Stored data entries:
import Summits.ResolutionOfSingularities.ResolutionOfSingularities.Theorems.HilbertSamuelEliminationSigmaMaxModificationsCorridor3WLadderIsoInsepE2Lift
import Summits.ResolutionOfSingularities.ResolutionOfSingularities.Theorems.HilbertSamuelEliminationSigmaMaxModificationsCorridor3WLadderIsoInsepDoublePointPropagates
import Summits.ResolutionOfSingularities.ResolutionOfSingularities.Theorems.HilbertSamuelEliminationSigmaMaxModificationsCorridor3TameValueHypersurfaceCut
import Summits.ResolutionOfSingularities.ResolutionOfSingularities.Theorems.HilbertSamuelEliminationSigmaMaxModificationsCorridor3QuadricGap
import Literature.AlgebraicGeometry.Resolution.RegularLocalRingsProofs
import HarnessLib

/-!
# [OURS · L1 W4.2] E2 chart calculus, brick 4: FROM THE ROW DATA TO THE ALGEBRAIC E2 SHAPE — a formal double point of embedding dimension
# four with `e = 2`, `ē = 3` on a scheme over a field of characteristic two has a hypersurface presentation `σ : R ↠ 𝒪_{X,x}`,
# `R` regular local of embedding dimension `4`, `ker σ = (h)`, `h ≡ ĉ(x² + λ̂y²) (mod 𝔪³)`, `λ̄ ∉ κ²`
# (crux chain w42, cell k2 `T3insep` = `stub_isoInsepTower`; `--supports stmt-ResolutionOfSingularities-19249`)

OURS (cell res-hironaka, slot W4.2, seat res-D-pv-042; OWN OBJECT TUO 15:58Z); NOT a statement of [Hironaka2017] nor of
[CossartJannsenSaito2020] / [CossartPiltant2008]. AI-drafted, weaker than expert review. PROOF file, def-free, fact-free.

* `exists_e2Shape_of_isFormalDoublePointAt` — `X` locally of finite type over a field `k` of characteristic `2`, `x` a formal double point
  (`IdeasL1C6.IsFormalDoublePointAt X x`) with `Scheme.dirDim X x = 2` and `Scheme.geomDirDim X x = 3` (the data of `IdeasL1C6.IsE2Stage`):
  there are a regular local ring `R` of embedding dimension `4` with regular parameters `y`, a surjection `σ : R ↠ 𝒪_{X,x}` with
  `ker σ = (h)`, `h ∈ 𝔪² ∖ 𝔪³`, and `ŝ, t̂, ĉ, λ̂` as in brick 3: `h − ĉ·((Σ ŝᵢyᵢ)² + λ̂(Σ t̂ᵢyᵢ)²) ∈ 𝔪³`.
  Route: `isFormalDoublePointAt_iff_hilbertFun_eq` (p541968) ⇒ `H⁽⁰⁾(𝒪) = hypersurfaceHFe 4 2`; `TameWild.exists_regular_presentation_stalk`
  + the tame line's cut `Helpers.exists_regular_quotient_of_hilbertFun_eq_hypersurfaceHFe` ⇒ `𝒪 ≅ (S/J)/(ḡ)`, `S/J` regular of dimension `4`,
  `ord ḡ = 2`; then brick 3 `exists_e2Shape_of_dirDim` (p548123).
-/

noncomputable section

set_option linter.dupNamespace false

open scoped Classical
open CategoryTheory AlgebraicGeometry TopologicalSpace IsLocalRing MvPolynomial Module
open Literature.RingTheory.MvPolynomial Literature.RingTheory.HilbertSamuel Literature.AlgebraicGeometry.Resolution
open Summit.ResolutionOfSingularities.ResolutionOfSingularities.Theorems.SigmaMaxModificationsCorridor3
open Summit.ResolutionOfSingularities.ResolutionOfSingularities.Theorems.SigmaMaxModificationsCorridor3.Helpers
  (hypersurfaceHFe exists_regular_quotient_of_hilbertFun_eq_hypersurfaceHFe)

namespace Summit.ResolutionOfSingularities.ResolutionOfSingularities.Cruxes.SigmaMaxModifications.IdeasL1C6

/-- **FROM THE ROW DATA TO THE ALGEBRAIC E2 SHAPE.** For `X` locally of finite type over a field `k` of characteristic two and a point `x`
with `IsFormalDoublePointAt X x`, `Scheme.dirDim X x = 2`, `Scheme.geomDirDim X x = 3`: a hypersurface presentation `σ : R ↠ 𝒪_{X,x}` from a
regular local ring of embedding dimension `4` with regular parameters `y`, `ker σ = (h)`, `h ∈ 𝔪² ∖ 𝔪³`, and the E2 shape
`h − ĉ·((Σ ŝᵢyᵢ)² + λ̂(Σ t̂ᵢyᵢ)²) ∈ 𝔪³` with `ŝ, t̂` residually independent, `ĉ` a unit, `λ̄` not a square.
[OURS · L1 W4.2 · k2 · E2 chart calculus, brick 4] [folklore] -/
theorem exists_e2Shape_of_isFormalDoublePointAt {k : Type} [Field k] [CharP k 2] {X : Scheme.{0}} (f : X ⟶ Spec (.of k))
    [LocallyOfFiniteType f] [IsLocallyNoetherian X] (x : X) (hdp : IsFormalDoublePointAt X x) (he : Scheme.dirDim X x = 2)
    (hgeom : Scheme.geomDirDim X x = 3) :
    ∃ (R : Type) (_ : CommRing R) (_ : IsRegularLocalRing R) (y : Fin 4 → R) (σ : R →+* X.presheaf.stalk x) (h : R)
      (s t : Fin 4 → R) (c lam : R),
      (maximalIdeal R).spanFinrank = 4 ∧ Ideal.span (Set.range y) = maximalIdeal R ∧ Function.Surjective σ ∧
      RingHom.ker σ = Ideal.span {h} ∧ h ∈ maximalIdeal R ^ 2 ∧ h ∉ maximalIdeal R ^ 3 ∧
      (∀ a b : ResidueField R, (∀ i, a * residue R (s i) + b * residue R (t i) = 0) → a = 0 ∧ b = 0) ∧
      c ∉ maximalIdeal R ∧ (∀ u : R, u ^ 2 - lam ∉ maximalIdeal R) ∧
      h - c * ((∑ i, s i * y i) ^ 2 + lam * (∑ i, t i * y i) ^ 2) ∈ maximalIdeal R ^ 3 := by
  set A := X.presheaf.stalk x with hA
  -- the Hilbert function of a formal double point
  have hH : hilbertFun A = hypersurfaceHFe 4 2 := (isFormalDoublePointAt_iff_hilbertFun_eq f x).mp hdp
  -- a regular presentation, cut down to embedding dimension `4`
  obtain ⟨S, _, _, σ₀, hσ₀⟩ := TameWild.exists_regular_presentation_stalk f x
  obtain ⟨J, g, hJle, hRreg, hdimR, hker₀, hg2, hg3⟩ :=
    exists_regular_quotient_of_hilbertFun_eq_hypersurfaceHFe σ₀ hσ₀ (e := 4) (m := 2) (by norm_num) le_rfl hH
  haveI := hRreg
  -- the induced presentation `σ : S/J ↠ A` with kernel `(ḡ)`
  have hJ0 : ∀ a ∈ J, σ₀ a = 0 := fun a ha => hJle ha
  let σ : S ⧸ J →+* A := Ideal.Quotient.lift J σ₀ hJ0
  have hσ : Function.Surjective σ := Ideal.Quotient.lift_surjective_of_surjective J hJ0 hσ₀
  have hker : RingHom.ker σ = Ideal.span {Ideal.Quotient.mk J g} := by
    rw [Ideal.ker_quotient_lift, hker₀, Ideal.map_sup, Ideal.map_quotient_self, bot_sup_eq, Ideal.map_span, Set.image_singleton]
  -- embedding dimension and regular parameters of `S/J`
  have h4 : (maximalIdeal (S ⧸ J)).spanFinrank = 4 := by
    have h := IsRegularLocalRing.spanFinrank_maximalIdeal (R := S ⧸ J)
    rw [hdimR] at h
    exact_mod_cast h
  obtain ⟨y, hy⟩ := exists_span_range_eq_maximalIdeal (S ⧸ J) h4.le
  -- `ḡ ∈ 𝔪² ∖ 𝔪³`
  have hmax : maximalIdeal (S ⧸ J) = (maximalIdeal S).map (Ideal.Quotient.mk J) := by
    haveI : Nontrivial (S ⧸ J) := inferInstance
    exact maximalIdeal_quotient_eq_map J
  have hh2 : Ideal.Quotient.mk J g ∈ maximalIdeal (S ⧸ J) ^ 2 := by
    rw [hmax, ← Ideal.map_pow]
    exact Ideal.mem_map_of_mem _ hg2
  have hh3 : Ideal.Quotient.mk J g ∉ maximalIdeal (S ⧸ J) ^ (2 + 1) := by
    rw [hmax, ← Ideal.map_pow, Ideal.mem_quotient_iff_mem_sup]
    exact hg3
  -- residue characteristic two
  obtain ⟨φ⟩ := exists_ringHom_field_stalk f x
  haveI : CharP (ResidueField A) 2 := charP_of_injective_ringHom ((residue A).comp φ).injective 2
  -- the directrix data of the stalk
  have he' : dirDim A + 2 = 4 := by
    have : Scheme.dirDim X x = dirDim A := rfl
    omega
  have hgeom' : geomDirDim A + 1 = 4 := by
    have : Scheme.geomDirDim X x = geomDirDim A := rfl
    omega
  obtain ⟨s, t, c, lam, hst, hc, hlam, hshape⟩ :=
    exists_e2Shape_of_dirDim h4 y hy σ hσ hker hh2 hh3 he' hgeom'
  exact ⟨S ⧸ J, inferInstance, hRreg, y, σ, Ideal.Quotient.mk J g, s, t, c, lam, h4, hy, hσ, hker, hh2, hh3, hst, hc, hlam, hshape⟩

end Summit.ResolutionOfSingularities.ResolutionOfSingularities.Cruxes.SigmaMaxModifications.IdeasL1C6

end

==

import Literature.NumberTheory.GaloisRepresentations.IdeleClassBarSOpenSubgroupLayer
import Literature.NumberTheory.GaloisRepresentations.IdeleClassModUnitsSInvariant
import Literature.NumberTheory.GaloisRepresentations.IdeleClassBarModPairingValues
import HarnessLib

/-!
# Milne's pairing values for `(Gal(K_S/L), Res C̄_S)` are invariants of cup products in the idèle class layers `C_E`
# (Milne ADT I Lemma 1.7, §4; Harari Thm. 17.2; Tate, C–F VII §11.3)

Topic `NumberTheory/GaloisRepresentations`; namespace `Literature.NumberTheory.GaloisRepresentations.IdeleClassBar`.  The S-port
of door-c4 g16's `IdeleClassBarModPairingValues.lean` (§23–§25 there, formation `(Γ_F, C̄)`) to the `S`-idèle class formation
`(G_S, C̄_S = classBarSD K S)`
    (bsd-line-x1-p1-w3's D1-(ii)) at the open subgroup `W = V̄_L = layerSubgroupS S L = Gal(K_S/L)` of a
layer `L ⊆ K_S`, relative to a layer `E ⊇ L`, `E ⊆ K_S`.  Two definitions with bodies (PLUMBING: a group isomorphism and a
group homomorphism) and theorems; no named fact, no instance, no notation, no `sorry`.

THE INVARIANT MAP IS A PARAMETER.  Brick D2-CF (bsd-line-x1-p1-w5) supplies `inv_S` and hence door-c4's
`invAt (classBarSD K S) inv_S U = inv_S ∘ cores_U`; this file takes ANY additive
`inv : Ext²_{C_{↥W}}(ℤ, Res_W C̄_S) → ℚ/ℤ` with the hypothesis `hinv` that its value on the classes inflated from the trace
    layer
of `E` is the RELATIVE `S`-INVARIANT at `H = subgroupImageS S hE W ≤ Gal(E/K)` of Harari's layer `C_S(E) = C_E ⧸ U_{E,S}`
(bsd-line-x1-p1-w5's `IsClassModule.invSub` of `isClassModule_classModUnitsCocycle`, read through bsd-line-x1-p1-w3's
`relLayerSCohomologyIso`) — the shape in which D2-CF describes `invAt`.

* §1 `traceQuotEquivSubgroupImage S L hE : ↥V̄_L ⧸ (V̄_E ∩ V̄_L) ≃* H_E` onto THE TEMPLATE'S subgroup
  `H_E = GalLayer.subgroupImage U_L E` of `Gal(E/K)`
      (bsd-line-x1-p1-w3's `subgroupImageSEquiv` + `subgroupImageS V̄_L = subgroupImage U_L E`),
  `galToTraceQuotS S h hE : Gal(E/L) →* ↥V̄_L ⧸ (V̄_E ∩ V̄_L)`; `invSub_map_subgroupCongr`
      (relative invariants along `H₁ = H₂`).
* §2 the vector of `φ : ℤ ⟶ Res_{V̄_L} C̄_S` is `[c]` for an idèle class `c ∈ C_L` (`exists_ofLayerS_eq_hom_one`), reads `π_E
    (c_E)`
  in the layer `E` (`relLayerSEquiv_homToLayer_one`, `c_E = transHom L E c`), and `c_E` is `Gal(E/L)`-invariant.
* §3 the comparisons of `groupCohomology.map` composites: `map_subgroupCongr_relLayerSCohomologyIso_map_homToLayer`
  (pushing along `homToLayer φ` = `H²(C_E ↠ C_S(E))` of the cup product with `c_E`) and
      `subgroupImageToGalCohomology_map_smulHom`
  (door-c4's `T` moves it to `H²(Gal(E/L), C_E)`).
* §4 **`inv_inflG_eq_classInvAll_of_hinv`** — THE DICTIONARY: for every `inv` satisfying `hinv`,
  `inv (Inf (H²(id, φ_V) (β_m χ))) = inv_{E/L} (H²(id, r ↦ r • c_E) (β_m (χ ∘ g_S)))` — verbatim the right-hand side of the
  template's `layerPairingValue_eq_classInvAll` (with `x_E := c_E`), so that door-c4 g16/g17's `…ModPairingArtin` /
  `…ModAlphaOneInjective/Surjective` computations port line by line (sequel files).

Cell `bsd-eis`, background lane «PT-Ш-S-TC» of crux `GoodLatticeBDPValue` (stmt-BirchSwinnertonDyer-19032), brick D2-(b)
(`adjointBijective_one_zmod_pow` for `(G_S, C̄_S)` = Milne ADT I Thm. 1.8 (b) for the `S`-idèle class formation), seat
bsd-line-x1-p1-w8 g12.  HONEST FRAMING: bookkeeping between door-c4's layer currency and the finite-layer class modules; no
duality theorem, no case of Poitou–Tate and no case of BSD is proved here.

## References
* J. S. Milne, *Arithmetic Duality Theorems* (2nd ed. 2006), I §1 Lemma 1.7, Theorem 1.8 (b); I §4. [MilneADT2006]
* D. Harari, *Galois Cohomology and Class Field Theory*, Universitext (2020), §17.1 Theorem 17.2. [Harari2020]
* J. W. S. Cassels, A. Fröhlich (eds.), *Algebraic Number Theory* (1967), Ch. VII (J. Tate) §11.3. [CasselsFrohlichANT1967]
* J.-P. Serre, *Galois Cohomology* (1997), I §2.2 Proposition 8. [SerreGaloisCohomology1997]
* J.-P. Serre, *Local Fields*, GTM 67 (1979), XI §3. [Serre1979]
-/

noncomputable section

▸ **Task brief**
Working from the records above, write out verbatim only the lines from the line containing "rw [hdimR] at h" through the line containing "have hh2 : Ideal.Quotient.mk".

▸ **The completed task**
    rw [hdimR] at h
    exact_mod_cast h
  obtain ⟨y, hy⟩ := exists_span_range_eq_maximalIdeal (S ⧸ J) h4.le
  -- `ḡ ∈ 𝔪² ∖ 𝔪³`
  have hmax : maximalIdeal (S ⧸ J) = (maximalIdeal S).map (Ideal.Quotient.mk J) := by
    haveI : Nontrivial (S ⧸ J) := inferInstance
    exact maximalIdeal_quotient_eq_map J
  have hh2 : Ideal.Quotient.mk J g ∈ maximalIdeal (S ⧸ J) ^ 2 := by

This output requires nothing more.